Would you write out the lines from the one containing "have hcsing : c" to the end of the records below, exactly and in full, please?

::: EXCERPTED RECORDS :::

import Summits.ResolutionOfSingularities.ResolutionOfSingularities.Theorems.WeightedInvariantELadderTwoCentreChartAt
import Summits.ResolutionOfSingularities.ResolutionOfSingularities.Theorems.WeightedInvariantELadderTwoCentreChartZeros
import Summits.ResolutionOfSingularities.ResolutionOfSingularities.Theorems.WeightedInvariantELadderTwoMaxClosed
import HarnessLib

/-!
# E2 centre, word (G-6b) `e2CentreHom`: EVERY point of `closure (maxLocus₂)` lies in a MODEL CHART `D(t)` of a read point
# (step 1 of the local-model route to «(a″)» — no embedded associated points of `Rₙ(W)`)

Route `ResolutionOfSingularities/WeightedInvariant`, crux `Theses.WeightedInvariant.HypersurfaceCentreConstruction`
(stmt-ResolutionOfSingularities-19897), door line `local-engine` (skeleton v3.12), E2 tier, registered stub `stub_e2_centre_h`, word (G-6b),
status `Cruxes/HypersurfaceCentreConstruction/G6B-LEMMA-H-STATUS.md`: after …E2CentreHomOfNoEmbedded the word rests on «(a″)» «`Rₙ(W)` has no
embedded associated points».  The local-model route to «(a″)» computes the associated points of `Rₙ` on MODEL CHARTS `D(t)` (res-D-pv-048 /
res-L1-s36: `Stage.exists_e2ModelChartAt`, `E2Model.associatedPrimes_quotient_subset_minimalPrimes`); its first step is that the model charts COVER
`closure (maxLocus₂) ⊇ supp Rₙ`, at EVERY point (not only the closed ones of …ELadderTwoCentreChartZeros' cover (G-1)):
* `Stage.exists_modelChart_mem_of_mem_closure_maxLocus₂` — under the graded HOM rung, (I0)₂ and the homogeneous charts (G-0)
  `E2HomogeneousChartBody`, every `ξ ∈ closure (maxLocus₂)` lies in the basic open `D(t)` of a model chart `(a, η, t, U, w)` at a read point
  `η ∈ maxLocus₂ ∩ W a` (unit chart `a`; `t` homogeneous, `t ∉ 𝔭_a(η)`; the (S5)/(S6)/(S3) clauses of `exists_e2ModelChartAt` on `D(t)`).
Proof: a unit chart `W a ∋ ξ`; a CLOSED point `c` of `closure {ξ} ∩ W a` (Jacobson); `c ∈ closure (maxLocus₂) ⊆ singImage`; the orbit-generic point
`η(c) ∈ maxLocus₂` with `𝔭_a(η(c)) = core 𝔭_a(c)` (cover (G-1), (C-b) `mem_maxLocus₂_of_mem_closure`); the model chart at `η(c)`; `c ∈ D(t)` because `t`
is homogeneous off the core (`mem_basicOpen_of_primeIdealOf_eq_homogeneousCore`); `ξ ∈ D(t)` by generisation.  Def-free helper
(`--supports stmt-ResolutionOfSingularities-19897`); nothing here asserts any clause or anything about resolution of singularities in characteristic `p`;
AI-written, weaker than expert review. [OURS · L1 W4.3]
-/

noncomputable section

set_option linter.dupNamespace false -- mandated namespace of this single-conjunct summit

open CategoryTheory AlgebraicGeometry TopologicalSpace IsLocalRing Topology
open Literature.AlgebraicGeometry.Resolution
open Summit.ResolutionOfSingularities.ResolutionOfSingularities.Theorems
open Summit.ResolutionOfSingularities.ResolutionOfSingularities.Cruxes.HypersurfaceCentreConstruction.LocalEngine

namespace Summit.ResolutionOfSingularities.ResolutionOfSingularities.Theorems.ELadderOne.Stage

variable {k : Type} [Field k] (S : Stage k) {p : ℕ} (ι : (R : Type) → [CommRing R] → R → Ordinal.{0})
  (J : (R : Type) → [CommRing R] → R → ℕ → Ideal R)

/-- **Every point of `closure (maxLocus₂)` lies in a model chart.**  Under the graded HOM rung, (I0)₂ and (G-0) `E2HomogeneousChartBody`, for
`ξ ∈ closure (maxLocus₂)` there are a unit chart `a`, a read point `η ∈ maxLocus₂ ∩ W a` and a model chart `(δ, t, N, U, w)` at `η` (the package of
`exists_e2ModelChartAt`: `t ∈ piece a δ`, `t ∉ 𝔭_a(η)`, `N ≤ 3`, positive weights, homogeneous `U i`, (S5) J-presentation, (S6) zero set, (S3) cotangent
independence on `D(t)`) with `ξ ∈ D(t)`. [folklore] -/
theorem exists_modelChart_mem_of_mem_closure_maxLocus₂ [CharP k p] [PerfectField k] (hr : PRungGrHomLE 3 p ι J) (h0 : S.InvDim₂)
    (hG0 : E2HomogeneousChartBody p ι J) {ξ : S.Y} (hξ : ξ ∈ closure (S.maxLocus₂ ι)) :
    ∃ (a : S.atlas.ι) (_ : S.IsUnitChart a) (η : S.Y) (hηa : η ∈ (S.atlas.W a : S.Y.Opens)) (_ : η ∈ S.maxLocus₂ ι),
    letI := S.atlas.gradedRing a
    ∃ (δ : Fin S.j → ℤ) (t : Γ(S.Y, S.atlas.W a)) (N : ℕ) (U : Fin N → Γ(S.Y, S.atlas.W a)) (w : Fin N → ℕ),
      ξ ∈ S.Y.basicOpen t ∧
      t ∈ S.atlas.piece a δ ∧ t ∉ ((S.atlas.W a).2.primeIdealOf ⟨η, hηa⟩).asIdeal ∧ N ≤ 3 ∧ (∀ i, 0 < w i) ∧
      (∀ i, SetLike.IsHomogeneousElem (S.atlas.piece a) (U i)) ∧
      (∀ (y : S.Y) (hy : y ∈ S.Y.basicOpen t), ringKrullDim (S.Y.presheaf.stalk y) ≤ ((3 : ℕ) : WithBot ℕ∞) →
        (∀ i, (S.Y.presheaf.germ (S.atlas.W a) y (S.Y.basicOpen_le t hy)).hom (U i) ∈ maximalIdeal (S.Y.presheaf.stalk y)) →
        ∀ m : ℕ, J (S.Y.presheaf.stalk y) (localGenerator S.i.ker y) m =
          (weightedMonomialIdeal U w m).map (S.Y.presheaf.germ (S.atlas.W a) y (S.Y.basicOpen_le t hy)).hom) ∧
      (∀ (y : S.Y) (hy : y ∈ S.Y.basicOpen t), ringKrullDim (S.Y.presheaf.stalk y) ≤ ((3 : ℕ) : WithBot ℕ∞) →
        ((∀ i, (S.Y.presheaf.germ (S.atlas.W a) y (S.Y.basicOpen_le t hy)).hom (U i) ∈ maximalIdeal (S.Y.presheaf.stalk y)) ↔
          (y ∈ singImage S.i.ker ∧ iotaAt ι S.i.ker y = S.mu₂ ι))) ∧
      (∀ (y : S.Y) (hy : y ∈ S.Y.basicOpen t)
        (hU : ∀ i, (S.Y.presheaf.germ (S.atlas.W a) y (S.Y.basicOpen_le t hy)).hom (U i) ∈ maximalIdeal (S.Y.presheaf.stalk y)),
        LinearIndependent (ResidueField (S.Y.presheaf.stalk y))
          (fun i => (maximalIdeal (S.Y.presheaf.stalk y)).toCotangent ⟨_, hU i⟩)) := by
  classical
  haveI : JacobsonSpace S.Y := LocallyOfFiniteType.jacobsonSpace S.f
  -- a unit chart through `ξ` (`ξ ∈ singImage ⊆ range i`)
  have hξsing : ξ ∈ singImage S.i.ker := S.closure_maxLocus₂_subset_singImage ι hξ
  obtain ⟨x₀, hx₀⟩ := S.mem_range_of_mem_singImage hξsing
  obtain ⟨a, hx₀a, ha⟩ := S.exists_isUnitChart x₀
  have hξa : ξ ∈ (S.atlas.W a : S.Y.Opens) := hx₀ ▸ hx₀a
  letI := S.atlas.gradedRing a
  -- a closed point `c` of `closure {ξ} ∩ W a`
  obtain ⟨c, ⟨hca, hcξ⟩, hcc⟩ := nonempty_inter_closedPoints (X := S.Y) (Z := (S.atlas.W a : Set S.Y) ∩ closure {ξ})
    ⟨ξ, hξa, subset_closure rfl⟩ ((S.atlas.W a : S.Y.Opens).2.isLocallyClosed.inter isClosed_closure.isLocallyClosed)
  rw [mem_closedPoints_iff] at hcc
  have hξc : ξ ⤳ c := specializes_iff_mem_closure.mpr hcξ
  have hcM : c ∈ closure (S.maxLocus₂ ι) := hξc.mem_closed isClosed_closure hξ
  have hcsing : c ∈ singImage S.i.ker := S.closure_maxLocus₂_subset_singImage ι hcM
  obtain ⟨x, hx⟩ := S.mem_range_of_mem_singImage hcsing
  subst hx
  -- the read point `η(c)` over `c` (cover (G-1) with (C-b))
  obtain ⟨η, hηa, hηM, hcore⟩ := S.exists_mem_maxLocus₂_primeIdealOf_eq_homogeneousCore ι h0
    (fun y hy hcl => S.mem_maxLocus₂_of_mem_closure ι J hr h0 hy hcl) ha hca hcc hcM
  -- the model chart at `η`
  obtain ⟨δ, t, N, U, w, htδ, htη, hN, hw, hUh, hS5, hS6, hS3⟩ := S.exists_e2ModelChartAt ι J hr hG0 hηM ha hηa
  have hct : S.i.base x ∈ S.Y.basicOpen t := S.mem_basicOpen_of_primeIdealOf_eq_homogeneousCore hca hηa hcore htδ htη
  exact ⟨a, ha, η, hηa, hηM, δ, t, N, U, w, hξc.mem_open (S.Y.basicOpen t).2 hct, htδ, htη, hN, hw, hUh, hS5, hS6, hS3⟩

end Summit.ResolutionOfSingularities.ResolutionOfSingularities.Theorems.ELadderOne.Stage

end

:::

§ SOLUTION TO THE EXERCISE
  have hcsing : c ∈ singImage S.i.ker := S.closure_maxLocus₂_subset_singImage ι hcM
  obtain ⟨x, hx⟩ := S.mem_range_of_mem_singImage hcsing
  subst hx
  -- the read point `η(c)` over `c` (cover (G-1) with (C-b))
  obtain ⟨η, hηa, hηM, hcore⟩ := S.exists_mem_maxLocus₂_primeIdealOf_eq_homogeneousCore ι h0
    (fun y hy hcl => S.mem_maxLocus₂_of_mem_closure ι J hr h0 hy hcl) ha hca hcc hcM
  -- the model chart at `η`
  obtain ⟨δ, t, N, U, w, htδ, htη, hN, hw, hUh, hS5, hS6, hS3⟩ := S.exists_e2ModelChartAt ι J hr hG0 hηM ha hηa
  have hct : S.i.base x ∈ S.Y.basicOpen t := S.mem_basicOpen_of_primeIdealOf_eq_homogeneousCore hca hηa hcore htδ htη
  exact ⟨a, ha, η, hηa, hηM, δ, t, N, U, w, hξc.mem_open (S.Y.basicOpen t).2 hct, htδ, htη, hN, hw, hUh, hS5, hS6, hS3⟩

end Summit.ResolutionOfSingularities.ResolutionOfSingularities.Theorems.ELadderOne.Stage

end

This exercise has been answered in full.